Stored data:

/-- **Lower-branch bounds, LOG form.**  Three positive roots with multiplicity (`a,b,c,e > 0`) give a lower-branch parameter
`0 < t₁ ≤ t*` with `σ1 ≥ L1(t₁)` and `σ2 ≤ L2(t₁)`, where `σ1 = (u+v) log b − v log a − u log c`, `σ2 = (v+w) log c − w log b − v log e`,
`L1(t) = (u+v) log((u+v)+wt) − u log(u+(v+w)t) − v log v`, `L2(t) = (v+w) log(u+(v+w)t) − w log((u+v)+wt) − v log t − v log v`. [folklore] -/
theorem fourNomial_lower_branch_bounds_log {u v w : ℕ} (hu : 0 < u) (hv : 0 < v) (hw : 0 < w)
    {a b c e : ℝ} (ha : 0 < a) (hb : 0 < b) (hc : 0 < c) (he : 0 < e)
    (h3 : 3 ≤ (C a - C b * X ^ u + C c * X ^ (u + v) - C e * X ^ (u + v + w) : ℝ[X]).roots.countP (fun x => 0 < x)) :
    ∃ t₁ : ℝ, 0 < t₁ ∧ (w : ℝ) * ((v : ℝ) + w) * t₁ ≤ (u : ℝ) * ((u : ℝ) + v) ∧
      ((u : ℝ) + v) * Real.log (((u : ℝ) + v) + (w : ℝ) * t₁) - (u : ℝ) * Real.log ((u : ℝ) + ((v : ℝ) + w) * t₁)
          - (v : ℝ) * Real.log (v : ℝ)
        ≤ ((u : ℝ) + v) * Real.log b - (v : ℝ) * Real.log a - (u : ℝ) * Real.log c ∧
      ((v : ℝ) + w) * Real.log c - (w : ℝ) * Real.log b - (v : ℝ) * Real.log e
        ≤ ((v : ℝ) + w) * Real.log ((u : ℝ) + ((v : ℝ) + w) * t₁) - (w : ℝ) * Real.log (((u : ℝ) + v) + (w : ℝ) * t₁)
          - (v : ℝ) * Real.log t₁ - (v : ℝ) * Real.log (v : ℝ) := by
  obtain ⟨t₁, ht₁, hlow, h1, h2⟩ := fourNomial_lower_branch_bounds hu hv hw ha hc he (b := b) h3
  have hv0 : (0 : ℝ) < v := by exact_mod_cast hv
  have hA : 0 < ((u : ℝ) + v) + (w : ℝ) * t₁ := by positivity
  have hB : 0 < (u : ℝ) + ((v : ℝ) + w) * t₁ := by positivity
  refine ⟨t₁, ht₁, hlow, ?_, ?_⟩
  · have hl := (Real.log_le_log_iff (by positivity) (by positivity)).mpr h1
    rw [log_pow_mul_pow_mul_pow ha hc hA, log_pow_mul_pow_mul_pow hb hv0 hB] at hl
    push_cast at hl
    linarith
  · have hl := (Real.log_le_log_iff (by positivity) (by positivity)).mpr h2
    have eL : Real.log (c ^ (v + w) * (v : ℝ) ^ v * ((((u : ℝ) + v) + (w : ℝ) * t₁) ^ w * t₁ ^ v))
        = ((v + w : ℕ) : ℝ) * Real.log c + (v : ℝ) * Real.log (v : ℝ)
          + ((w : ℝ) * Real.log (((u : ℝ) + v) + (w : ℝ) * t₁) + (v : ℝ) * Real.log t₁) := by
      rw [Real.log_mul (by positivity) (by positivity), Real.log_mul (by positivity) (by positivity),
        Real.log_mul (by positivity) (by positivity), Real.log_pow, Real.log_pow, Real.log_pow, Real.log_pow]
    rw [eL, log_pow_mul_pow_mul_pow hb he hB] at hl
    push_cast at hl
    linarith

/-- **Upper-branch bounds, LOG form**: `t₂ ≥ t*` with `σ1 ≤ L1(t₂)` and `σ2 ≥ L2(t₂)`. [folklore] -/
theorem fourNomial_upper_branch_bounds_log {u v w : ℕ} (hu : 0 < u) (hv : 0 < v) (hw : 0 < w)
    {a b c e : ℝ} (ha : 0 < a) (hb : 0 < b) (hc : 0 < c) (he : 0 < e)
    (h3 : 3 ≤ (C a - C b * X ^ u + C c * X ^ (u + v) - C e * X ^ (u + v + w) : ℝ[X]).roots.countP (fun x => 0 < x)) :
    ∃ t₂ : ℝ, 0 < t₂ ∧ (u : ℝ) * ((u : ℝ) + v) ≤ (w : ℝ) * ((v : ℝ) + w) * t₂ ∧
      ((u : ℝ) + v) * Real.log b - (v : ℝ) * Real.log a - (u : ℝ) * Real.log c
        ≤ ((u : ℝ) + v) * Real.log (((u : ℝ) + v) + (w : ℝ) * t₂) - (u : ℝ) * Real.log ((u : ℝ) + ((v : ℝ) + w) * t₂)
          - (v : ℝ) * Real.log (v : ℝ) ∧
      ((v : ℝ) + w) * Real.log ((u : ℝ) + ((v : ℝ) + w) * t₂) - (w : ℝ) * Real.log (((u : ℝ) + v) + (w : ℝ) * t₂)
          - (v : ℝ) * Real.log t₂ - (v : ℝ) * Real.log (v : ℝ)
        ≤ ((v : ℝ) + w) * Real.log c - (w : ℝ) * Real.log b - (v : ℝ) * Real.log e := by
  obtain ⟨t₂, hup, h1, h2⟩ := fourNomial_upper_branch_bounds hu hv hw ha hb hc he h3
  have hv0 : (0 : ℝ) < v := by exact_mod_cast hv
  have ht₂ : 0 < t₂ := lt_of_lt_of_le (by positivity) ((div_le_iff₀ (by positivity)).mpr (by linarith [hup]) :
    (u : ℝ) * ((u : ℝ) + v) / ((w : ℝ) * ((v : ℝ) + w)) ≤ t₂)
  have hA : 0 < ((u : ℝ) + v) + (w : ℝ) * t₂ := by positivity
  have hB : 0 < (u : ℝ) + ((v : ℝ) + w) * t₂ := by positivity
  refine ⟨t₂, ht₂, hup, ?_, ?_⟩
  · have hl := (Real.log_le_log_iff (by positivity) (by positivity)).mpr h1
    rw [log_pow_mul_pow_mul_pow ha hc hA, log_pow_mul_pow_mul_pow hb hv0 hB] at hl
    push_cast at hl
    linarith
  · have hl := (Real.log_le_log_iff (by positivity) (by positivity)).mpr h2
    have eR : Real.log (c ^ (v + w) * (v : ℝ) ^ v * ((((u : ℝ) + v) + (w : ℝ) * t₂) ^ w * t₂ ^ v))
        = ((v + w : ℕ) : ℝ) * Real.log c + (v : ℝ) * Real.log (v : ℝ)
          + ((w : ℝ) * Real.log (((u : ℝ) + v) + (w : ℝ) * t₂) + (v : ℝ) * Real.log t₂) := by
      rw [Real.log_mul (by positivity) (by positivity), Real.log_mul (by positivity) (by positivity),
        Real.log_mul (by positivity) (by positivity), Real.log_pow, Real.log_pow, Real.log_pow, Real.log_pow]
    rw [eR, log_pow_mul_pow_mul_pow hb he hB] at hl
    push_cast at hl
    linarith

* * *

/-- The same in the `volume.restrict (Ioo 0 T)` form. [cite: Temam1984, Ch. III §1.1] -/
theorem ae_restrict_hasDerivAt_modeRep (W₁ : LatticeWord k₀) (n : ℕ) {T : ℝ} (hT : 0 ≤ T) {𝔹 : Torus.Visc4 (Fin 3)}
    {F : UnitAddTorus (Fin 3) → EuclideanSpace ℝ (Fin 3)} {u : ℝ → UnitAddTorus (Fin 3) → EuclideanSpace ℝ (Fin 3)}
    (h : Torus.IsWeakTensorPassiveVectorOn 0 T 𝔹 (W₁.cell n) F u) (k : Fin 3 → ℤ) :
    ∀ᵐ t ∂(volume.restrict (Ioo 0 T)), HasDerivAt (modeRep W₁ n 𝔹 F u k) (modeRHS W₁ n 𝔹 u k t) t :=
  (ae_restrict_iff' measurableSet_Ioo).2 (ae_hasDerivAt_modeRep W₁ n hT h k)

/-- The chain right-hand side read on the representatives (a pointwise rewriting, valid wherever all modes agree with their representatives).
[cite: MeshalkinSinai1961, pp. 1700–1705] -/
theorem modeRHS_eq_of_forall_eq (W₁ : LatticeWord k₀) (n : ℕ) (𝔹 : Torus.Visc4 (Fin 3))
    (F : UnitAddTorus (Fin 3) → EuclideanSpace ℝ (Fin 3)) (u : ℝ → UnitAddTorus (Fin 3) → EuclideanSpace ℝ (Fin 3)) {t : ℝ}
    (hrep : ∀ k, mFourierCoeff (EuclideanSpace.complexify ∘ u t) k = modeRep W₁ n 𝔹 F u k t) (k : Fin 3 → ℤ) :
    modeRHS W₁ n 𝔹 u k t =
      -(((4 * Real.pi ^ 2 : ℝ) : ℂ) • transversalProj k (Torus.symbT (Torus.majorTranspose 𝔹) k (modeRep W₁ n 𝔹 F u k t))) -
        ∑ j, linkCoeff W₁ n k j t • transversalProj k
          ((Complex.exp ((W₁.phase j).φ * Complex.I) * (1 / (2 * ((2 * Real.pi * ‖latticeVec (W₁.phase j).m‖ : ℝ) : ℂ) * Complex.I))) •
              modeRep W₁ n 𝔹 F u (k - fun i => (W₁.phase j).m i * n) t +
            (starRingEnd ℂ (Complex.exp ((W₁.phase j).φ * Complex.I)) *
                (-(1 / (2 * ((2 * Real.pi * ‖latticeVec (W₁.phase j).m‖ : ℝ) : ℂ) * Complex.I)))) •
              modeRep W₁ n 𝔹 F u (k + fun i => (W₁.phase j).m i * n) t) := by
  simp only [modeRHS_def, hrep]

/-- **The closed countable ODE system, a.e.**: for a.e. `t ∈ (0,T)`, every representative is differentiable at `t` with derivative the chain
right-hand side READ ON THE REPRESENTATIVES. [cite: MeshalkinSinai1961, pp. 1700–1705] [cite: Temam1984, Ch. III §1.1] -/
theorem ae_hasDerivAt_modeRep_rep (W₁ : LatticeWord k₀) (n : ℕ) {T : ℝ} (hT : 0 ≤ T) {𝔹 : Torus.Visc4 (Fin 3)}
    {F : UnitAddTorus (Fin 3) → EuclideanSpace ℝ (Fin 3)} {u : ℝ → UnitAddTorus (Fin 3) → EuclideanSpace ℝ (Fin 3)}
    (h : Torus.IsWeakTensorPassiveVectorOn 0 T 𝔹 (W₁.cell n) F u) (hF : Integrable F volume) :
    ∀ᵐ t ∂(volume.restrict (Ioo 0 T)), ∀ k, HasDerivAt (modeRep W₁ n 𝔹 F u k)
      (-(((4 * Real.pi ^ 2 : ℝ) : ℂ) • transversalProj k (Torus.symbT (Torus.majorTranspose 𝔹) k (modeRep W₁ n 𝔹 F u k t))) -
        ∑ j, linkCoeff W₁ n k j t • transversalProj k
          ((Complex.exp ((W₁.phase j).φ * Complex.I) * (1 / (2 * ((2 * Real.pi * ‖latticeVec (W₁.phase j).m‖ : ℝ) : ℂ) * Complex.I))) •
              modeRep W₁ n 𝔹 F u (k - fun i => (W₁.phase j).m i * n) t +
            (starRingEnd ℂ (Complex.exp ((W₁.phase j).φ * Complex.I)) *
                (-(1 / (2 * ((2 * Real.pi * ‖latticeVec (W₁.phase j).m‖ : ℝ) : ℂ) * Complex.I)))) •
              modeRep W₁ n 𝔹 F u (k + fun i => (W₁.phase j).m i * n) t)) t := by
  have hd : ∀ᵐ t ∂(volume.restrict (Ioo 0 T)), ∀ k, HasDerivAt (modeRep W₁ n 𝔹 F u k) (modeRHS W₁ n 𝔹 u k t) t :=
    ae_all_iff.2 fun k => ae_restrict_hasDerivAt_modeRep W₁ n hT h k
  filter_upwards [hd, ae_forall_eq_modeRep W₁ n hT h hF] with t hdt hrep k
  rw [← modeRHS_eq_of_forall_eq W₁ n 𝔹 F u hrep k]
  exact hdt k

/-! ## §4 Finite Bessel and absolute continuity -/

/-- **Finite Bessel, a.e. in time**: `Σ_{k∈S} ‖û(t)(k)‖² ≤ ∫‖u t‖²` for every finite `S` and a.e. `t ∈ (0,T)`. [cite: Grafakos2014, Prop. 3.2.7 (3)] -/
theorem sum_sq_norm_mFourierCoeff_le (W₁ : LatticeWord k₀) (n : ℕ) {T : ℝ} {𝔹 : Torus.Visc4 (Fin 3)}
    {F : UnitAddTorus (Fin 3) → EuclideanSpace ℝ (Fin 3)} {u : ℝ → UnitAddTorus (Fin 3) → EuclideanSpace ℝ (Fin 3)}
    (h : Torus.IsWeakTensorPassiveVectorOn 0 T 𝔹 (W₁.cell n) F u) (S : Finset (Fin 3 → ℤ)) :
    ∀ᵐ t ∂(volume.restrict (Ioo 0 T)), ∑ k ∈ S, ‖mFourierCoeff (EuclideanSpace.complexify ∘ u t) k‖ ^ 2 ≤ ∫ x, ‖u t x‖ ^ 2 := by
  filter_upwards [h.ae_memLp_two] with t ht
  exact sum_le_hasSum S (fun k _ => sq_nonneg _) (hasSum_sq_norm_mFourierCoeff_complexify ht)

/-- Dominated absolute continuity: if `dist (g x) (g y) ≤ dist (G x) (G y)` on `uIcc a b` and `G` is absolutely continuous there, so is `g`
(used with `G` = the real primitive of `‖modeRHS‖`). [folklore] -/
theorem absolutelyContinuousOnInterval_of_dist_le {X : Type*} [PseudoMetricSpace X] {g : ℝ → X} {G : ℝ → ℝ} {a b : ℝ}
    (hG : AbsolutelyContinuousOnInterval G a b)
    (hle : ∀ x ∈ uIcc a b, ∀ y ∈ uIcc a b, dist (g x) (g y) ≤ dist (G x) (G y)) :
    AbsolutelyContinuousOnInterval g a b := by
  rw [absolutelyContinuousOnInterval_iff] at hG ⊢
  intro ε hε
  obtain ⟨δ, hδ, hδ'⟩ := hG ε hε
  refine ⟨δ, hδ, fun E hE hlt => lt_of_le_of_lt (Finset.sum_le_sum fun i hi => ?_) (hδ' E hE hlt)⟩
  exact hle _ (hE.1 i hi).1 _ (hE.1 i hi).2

---

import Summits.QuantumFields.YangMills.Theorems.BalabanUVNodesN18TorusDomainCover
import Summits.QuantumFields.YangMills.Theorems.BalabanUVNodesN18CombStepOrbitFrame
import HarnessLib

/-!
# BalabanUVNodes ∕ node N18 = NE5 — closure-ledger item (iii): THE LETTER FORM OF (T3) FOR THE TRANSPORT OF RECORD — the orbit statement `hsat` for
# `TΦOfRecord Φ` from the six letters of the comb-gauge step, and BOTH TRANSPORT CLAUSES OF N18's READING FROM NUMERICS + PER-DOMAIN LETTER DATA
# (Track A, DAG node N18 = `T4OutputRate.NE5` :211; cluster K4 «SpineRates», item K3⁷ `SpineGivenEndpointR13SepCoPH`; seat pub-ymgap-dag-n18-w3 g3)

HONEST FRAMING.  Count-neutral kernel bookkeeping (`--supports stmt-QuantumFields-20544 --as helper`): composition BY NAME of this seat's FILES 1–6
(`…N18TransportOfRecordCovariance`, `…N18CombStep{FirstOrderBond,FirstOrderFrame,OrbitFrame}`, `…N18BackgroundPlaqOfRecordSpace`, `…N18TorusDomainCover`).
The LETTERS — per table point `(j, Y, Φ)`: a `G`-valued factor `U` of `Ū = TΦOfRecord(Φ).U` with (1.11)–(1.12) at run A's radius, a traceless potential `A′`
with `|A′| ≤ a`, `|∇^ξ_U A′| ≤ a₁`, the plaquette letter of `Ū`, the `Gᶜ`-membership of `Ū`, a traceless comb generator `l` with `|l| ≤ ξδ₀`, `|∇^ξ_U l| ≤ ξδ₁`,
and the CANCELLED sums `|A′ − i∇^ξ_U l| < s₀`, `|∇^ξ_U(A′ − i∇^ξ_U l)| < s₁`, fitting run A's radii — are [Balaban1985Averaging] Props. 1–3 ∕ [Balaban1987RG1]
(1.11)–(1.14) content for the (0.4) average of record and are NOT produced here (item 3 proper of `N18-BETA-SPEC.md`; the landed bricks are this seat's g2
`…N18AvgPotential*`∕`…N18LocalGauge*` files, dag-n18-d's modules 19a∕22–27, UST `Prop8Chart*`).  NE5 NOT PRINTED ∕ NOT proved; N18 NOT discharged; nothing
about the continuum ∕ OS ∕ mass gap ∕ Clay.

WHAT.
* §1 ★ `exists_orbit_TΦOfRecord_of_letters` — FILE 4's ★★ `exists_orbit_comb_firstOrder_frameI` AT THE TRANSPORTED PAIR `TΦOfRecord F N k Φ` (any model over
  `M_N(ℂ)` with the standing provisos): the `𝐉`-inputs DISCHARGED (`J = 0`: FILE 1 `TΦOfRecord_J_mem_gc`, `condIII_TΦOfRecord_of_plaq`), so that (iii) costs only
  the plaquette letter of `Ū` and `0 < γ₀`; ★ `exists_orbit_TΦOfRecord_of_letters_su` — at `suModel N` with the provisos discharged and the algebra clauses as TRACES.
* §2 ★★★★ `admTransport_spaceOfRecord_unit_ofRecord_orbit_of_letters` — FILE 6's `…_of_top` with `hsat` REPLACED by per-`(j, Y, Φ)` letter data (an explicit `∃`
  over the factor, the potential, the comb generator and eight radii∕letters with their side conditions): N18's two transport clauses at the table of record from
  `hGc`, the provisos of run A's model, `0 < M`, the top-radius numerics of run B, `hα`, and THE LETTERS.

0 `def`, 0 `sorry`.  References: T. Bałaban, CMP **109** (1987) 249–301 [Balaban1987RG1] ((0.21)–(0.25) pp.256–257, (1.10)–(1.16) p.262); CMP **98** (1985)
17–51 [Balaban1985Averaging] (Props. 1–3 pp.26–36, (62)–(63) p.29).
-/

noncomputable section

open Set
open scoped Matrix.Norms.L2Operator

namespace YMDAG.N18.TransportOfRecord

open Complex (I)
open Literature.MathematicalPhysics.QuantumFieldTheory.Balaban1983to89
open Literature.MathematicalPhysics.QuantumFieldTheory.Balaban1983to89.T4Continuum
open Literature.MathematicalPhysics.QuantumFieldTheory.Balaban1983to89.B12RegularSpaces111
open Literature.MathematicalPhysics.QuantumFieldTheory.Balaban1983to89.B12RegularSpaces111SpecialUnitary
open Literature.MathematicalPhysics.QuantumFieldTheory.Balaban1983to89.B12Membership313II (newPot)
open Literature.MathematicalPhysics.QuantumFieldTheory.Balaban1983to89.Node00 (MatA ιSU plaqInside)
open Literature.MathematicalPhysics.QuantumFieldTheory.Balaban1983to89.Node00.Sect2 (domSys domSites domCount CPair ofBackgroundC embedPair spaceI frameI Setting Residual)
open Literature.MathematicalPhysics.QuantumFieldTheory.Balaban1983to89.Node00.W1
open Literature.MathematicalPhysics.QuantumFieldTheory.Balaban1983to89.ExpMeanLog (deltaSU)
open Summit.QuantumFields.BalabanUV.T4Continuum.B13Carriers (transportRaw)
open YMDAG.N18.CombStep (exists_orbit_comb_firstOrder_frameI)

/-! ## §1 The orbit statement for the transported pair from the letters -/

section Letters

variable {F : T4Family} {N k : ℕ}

— PROBLEM TO SOLVE —
Scan the records for the string "hrep" and show every line that contains it.

— SOLUTION BELOW —
    (hrep : ∀ k, mFourierCoeff (EuclideanSpace.complexify ∘ u t) k = modeRep W₁ n 𝔹 F u k t) (k : Fin 3 → ℤ) :
  simp only [modeRHS_def, hrep]
  filter_upwards [hd, ae_forall_eq_modeRep W₁ n hT h hF] with t hdt hrep k
  rw [← modeRHS_eq_of_forall_eq W₁ n 𝔹 F u hrep k]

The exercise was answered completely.